Assume without loss of generality that $G$ is connected (otherwise you can apply the sampling algorithm to each connected component and return the union). Let us denote $G$'s vertices by $v_1,...,v_n$, and given $i>1$ let $P_i$ be some simple path from $v_1$ to $v_i$ (such path exists since $G$ is connected).

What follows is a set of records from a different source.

import Summits.CriticalPhenomena.PercolationContinuityZ3.Theses.PercNearOneGluing
import Literature.Probability.Percolation.PercolationEvents
import HarnessLib.Audit
import Summits.CriticalPhenomena.PercolationContinuityZ3.Theorems.PercNearOneGluingNearOneGluingVariants2415

/-! TTRL-lite variant V2435 of stmt-CriticalPhenomena-4574

(`stub_shorteningStep` of line `kn_shortening_induction`, move `small_case+small_case`:
`n ≤ 4` and `A.card = 1`).  This variant is a weakening of the already-landed sibling variant
V2415 (`A.card ≤ 2` alone, `stub_shorteningStep_var2415`): `A.card = 1` gives `A.card ≤ 2`
and the extra hypothesis `n ≤ 4` is discarded.  (Mathematically, V2415 is Kozma–Nitzan's
shortening step, Conjecture 6 of arXiv:2401.12397 measured against the minimiser `a₀` of the
uncontracted graph, for at most two relays; with a single relay `A = {a₀}` it is the Harris
inequality `μ₁(v ↔ a₀) μ₁(a₀ ↔ b) ≤ μ₁(v ↔ b)` for the glued measure.)  No new definitions,
no named facts, the induction hypothesis is not used. -/

namespace Summit.CriticalPhenomena.PercolationContinuityZ3.Theorems

open MeasureTheory Set Literature.Probability.LatticeModels Literature.Probability.Percolation
open scoped Classical BigOperators

/-- TTRL-lite variant V2435 of `stub_shorteningStep` (stmt-CriticalPhenomena-4574, Kozma–Nitzan
Conjecture 6 with the induction hypothesis displayed): the shortening step
`μ(⋃ a ∈ A, v ↔ a) · μ(a₀ ↔ b) ≤ μ(v ↔ b)` for the glued measure `μ = prodBernoulli (w[s(v,x) ↦ 1])`
in the small case `n ≤ 4`, `A.card = 1`.  Immediate from the sibling variant
`stub_shorteningStep_var2415` (case `A.card ≤ 2`, any `n`). -/
theorem stub_shorteningStep_var2435 : ∀ (n : ℕ) (w : Sym2 (Fin n) → unitInterval) (A : Finset (Fin n)) (b v x a₀ : Fin n), A.card = 1 → n ≤ 4 → v ∉ A → v ≠ x → w s(v, x) = 0 → a₀ ∈ A → (∀ a ∈ A, (prodBernoulli w).real (openConn a₀ b) ≤ (prodBernoulli w).real (openConn a b)) → (∀ w' : Sym2 (Fin n) → unitInterval, (∀ e, w e = 0 → w' e = 0) → ∀ (A' : Finset (Fin n)) (o' b' : Fin n) (t : ℝ), (∀ a ∈ A', t ≤ (prodBernoulli w').real (openConn a b')) → (prodBernoulli w').real (⋃ a ∈ A', openConn o' a) * t ≤ (prodBernoulli w').real (openConn o' b')) → (prodBernoulli (Function.update w s(v, x) 1)).real (⋃ a ∈ A, openConn v a) * (prodBernoulli (Function.update w s(v, x) 1)).real (openConn a₀ b) ≤ (prodBernoulli (Function.update w s(v, x) 1)).real (openConn v b) := by
  intro n w A b v x a₀ hcard _hn
  exact stub_shorteningStep_var2415 n w A b v x a₀ (by omega)

end Summit.CriticalPhenomena.PercolationContinuityZ3.Theorems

Given $A\subseteq\{2,..,n\}$ and some spanning subgraph $H$, define $H^A$ to be the graph obtained from $H$ by flipping the edges in each $P_i$ for $i\in A$, i.e. if $H$ is represented by $x_H\in\mathbb{F}_2^{|E|}$, and $P_2,...,P_n$ are represented by $x_2,...,x_n\in \mathbb{F}_2^{|E|}$, then $H^A=x_H\oplus\left(\bigoplus\limits_{i\in A} x_i\right)$. Note that for $A\neq B$ we have $H^A\neq H^B$. $H^A=H^B$ for some $A\neq B$ iff there exists nonempty $A\subseteq\{2,...,n-1\}$ such that $\bigoplus\limits_{i\in A}x_i=0$ (i.e. the vectors $x_i$ are dependent). Suppose $i\in A$, and let $G_A$ denote the spanning graph represented by $\bigoplus\limits_{j\in A}P_i$. Flipping the edges of any path $P_j$ only changes the parity of the degrees of $v_1$ and $v_j$. Thus, as $G_A$ is obtained by starting with the empty graph and flipping the edges of every $P_j$ with $j\in A$, $deg_{G_A}(v_i)$ is odd, which means $G_A$ is not the empty graph.

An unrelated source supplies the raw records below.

/-!
# The window form IS the Castelnuovo–Severi defect: Hodge-index shape ⟺ `T_M(q,h) ⪰ 0` ⟺ RH(q,h)
(pub-rhdoor, unit `ffcal`, generation 4, file 2 of 2.  HONEST FRAMING: lottery ticket at the motivic door;
RH probability negligible; consolation prizes are real: a new semi-local Weil-positivity theorem, or a located
gap in the Connes–Consani programme, plus the ff-door theorem.  Nothing here is about `ζ`: "RH(q,h)" is
`|α| = √q` for the complex roots of ONE integer polynomial `h`, always a hypothesis or a conclusion.)

This file turns the CALIBRATION clauses A4/A5 of the cell's `FFCAL.md` (Hodge-index inertia and the
Castelnuovo–Severi identity, there CERTIFIED as exact integer computations on 2195 + 221 windows) into kernel
theorems about the tree's window form `T_M(q,h) = weilWindowForm q h M` (`PfPersistenceFfAngleTwin`).  Its
number-field sibling is `MotivicDoorCastelnuovoSeveri` (seat cc-3: Castelnuovo–Severi for Connes–Consani's
`D(f)` ⟺ Weil positivity at the same test function).

## The dictionary (a DEFINITION; no surface is constructed)

For `h ∈ ℤ[X]` with complex root multiset `frobRoots h` and power sums `s_k`, put `N_k(q,h) := 1 + q^k - Re s_k`
(`pointCount`; for the characteristic polynomial of Frobenius of a smooth projective curve `C/𝔽_q` of genus
`g`: `N_k = #C(𝔽_{q^k})` for `k ≥ 1` (Lefschetz) and `N_0 = 2 - 2g`).  The FORMAL NÉRON–SEVERI FORM of the
window `M` (`nsGram`) is the real symmetric matrix on the symbols `H, V, Γ_0, …, Γ_M` with
`H·H = V·V = 0`, `H·V = 1`, `Γ_m·H = 1`, `Γ_m·V = q^m`, `Γ_m·Γ_{m'} = q^{min(m,m')} N_{|m-m'|}` — verbatim the
intersection numbers on `C × C` of the rulings `H = pt × C`, `V = C × pt` and the graphs `Γ_m = {(x, F^m x)}` of
the powers of the `q`-Frobenius `F` (Weil 1948; Hartshorne, GTM 52, Ex. V.1.9–1.10: `Γ_m·H = 1`, `Γ_m·V = deg F^m
= q^m`, `Γ_m² = q^m (2 - 2g)` by adjunction, `Γ_m·Γ_{m+d} = q^m N_d`; `pointCount_zero`: `N_0 = 2 - deg h`).
`inter`, `degH = (·)·H`, `degV = (·)·V` are the pairing and bidegree of a formal divisor `x = aH + bV + Σ c_m Γ_m`.

## Results (all PROVED, 0 sorry; `q ∈ ℕ`, `q > 0` where stated; `h ∈ ℤ[X]` arbitrary unless stated)

* `two_mul_degH_mul_degV_sub_inter` — THE CASTELNUOVO–SEVERI IDENTITY (FFCAL A5; Weil's computation, typed):
  `2 (x·H)(x·V) - x·x = cᵀ S_M^ℝ c` with `S_M^ℝ = (q^{min} Re s_{|m-m'|}) = realLattice q h M`; the hyperbolic
  coordinates `a, b` drop out.  Hence `castelnuovoSeveri_iff_realLattice_nonneg`.
* `hodgeIndex_iff_castelnuovoSeveri` — (∀ `x`, `x·(H+V) = 0 → x·x ≤ 0`) ⟺ (∀ `x`, `x·x ≤ 2 (x·H)(x·V)`); `⇒` is
  the tree's abstract `inter_self_le_two_mul_of_hodge` (`SoloInformedHodgeIndex`) instantiated BY NAME.
* `castelnuovoSeveri_iff_posSemidef`, `hodgeIndex_iff_posSemidef` (FFCAL A4) — for `q > 0` each is
  ⟺ `T_M(q,h) ⪰ 0` (through `realLattice_nonneg_iff_posSemidef` of file 1).
* `hodgeIndex_of_ffRH` — RH(q,h) ⇒ every formal Néron–Severi window has Hodge-index shape: for a genuine
  curve this is the Hodge index theorem on `span{H,V,Γ_0..Γ_M} ⊂ NS(C × C) ⊗ ℝ`, here DERIVED from RH for `h`
  (the direction Weil ran backwards).
* `ffRH_iff_forall_hodgeIndex`, `ffRH_iff_hodgeIndex_lastWindow`, `ffRH_iff_castelnuovoSeveri_lastWindow` — for
  an HONEST datum (`deg h = 2g`, coefficient functional equation): RH(q,h) ⟺ all formal Néron–Severi windows
  have Hodge-index shape ⟺ the single window `M = 2g - 1` has it ⟺ Castelnuovo–Severi holds for every formal
  divisor of that window.  So the window tower of the explicit formula and the Castelnuovo–Severi defect of
  Frobenius graphs are ONE object, and FFCAL's "minimisers / margins behave as the Hodge index predicts" is an
  identity, not a correlation.

Honest grade: folklore (Weil's proof read as linear algebra); new only as the kernel-checked dictionary
binding `weilWindowForm` to the Néron–Severi form BY NAME.  References: A. Weil, *Sur les courbes algébriques
et les variétés qui s'en déduisent* (Hermann 1948); R. Hartshorne, *Algebraic Geometry*, GTM 52, Ex. V.1.9
(Castelnuovo–Severi `D² ≤ 2ab`) and Ex. V.1.10 (Weil's proof) [corpus: book:hartshorne1977-algebraic-geometry
pp. 430–431]; M. van Frankenhuijsen, *The Riemann Hypothesis for function fields* (CUP 2014) [corpus: held];
E. Hallouin, M. Perret, Trans. AMS 372 (2019) 5409–5451 [corpus: paper:doi-10-1090-tran-7813].
-/

set_option linter.dupNamespace false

Now we can define the following equivalence relation on subgraphs of $G$, $H_1\sim H_2\iff\exists A\subseteq\{2,..,n\}:H_2=H_1^A$. Based on the previous observation, each equivalence class contains $2^{n-1}$ different elements.

The second key observation is that each equivalence class contains a unique even subgraph of $G$. Given a subgraph $H$, for any vertex $v_{i>2}$ with odd $deg_H(v_i)$ flip the edges in $P_i$. This only changes the parity of the degrees of $v_1,v_i$ in $H$. Proceed in this manner until $deg_H(v_2),...,deg_H(v_n)$ are all even. Since the sum of the degrees is always even, $deg_H(v_1)$ must now be even too, which means that the newly obtained equivalent graph $H'$ is an even spanning subgraph. For uniqueness, suppose for the purpose of contradiction that $H\sim H'$ are two different equivalent even spanning subgraphs of $G$, i.e. $H'=H^A$ for some non empty $A\subseteq\{2,..,n\}$. Let $i\in A$ be some path index in $A$, then clearly $deg_{H'}(v_i)$ is odd, since $deg_{H}(v_i)$ is even and its parity is only changed while flipping the edges of $P_i$.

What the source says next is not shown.